Judge Motley’s Chester Home is Newest Site on Freedom Trail
Known for her perseverance, courage, intelligence, and integrity, Judge Constance Baker Motley helped to change the trajectory of civil rights in the United States. Because of her influence and involvement in shifting history, her summer home on Cedar Lake Road in Chester will be dedicated as an historic site on the Connecticut Freedom Trail on Sunday, Oct. 6 at 2 p.m.
Inclusion on the Freedom Trail is a state designation that places the former Motley property among a select few sites that celebrate extraordinary African Americans whose efforts worked to expand freedom and opportunity for all Americans. Read more about the dedication in “Judge Constance Baker Motley” on page 29.
“We are thrilled about this dedication,” said Dori Dumas, the president of the Greater New Haven NAACP. “Judge Motley was a civil rights icon and we all have the highest respect for her. This event will recognize her legacy and we are proud that her summer home will be part of the Freedom Trail.
“Judge Motley grew up in New Haven and attended Saint Luke’s Episcopal Church,” Dumas added. “This is where she was first encouraged, because of her brilliance, to pursue a career in law. Today many members of her family still attend the church.”
Motley, the 9th of 12 children, lived in Chester part-time from 1965 until her death in 2005. She had a distinguished legal career that molded not only the history of civil rights in the U.S. but also women’s rights and American jurisprudence. She spent two decades in the South as an NAACP Legal Defense Fund attorney who worked with Thurgood Marshall and Martin Luther King and played an integral part in the integration of southern schools after the ruling of “separate but equal” Brown vs. Board of Education landmark Supreme Court decision.
She was the first African American women to argue before the U.S. Supreme Court and won all 10 of her cases there. She was also the first black woman state senator in New York. She received the Presidential Citizen’s Medal, was inducted into the National and State Women’s halls of fame.
“This is a really big deal for our town,” said First Selectman Lauren Gister. “She was amazing and a wonderful person who changed history for the better.”
Motley spent her free time at her Chester home with friends and family, doing what she loved most: cooking, gardening, and spending quality time with her husband and son. However, her nature wouldn’t allow her to be a simple resident of town; she volunteered with and was a lifelong member of the Chester Historical Society and an active member of the Chester community.
In 2016, the Chester Land Trust purchased Motley’s land across from her home. Land trust volunteers cleared the land space near the street to create a parking area with a picnic table for the public to enjoy, along with a kiosk that highlights and provides photos of Motley’s career and her time living in Chester. It is now known as the Constance Baker Motley Preserve and its 6.7 acres connect to Cockaponset State Park.

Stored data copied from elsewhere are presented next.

/-! ### The stub -/

/-- **Stub of line `entropy-staircase-linear-regime`: the free linear thermal law.** For every compact
`[μ₁, μ₂] ⊂ (-4, 0)` there is `C₁ > 0` such that for all `β ≥ 1`, `μ ∈ [μ₁, μ₂]`, eventually in `L`
(threshold `max(3, ⌈β⌉)`) and all `|h| ≤ 1/β`, the dyadic heat chord of the `U = 0` `d`-wave-sourced
Hubbard torus is `p̃_L(β/2,h) - p̃_L(β,h) ≤ C₁/β²`, `p̃_L(b,h) = log Re Z_b(dWaveSourceTorus L 0 μ h)/(bL²)`
(Sommerfeld: the free specific heat is linear in the temperature away from the band edges and the
van Hove energy; the bound is uniform in the source). [folklore] -/
theorem stub_freeLinearThermalLaw :
    ∀ μ₁ μ₂ : ℝ, -4 < μ₁ → μ₁ ≤ μ₂ → μ₂ < 0 → ∃ C₁ : ℝ, 0 < C₁ ∧ ∀ β : ℝ, 1 ≤ β → ∀ μ ∈ Set.Icc μ₁ μ₂,
      ∃ L₀ : ℕ, ∀ (L : ℕ) [NeZero L], L₀ ≤ L → ∀ h : ℝ, |h| ≤ 1 / β →
      Real.log (Matrix.partitionFn (β / 2) (Literature.MathematicalPhysics.QuantumLattice.dWaveSourceTorus L 0 μ h)).re / (β / 2 * (L : ℝ) ^ 2) -
        Real.log (Matrix.partitionFn β (Literature.MathematicalPhysics.QuantumLattice.dWaveSourceTorus L 0 μ h)).re / (β * (L : ℝ) ^ 2) ≤ C₁ / β ^ 2 := by
  intro μ₁ μ₂ h4 _h12 h0
  have hd₀ : 0 < min (μ₁ + 4) (-μ₂) := lt_min (by linarith) (by linarith)
  obtain ⟨A, hA, hsum⟩ := exists_sum_boltzmannWeight_le hd₀
  refine ⟨12 * A, by positivity, ?_⟩
  intro β hβ μ hμ
  have hβ0 : 0 < β := by linarith
  have hμ4 : min (μ₁ + 4) (-μ₂) ≤ μ + 4 := (min_le_left _ _).trans (by linarith [hμ.1])
  have hμ0 : min (μ₁ + 4) (-μ₂) ≤ -μ := (min_le_right _ _).trans (by linarith [hμ.2])
  refine ⟨max 3 ⌈β⌉₊, fun L _ hL h _ => ?_⟩
  have hL3 : 3 ≤ L := le_of_max_le_left hL
  have hLβ : β ≤ (L : ℝ) := Nat.ceil_le.mp (le_of_max_le_right hL)
  have hLpos : (0 : ℝ) < L := by exact_mod_cast Nat.pos_of_ne_zero (NeZero.ne L)
  have hchord : Real.log (partitionFn (β / 2) (dWaveSourceTorus L 0 μ h)).re / (β / 2 * (L : ℝ) ^ 2) -
      Real.log (partitionFn β (dWaveSourceTorus L 0 μ h)).re / (β * (L : ℝ) ^ 2) =
      (2 * Real.log (partitionFn (β / 2) (dWaveSourceTorus L 0 μ h)).re -
        Real.log (partitionFn β (dWaveSourceTorus L 0 μ h)).re) / (β * (L : ℝ) ^ 2) := by
    field_simp
  rw [hchord, div_le_div_iff₀ (by positivity) (by positivity)]
  have hS := hsum μ hμ4 hμ0 (β / 2) (by positivity) L
  have hkey := two_mul_log_partitionFn_half_sub_le hL3 hβ0.le μ h
  have hALβ : A * L * β ≤ A * L * L := mul_le_mul_of_nonneg_left hLβ (by positivity)
  calc (2 * Real.log (partitionFn (β / 2) (dWaveSourceTorus L 0 μ h)).re -
        Real.log (partitionFn β (dWaveSourceTorus L 0 μ h)).re) * β ^ 2
      ≤ (∑ k : TorusSite 2 L, 4 * Real.exp (-(β / 2 * |torusBand L k - μ|))) * β ^ 2 :=
        mul_le_mul_of_nonneg_right hkey (by positivity)
    _ ≤ 4 * (A * ((L : ℝ) ^ 2 / (β / 2) + L)) * β ^ 2 := by
        rw [← Finset.mul_sum]
        gcongr
    _ = 8 * A * (L : ℝ) ^ 2 * β + 4 * (A * L * β) * β := by
        field_simp
        ring
    _ ≤ 8 * A * (L : ℝ) ^ 2 * β + 4 * (A * L * L) * β := by gcongr
    _ = 12 * A * (β * (L : ℝ) ^ 2) := by ring

end Summit.HubbardSuperconductivity.HubbardSuperconductivity.Theorems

According to Chester Land Trust member Pete Yhasz, land trust members Marta Daniels and Jenny Kitsen put together an application for the property to be listed on the Connecticut Freedom Trail.
“It was a very detailed application, almost like a college thesis. They put a lot of time and effort into their research and filing the application,” said Yhasz.
On Nov. 14, 2018, the Connecticut Freedom Trail Committee, under the state’s Department of Economic & Community Development, approved the application and the preserve as well as Motley’s private home (which is now privately owned by new owners) to be listed on the Connecticut Freedom Trail.
“Judge Motley was such a talented, amazing women who worked so hard to change history in such an important way, we are all so excited to have her home in Chester be recognized for such a prestigious dedication,” said Yhasz. “She was completely unique and totally humble. They wanted to dedicate a federal court building to her in New Haven and she declined, so to be able to have her home be part of the Freedom Trail is very special. She deserved it.”
At the dedication, Connecticut Freedom Trail officials will award two plaques: one to the Chester Land Trust for creating the Judge Constance Baker Motley Preserve and the other to the new owners of her former home, located directly across the road from the preserve at 99 Cedar Lake Road. The Motley family will receive a third plaque.
The public is invited to the special dedication ceremonyat 99 Cedar Lake Road at 2 p.m. Light refreshments will be served and the Motley home will be open for a brief tour.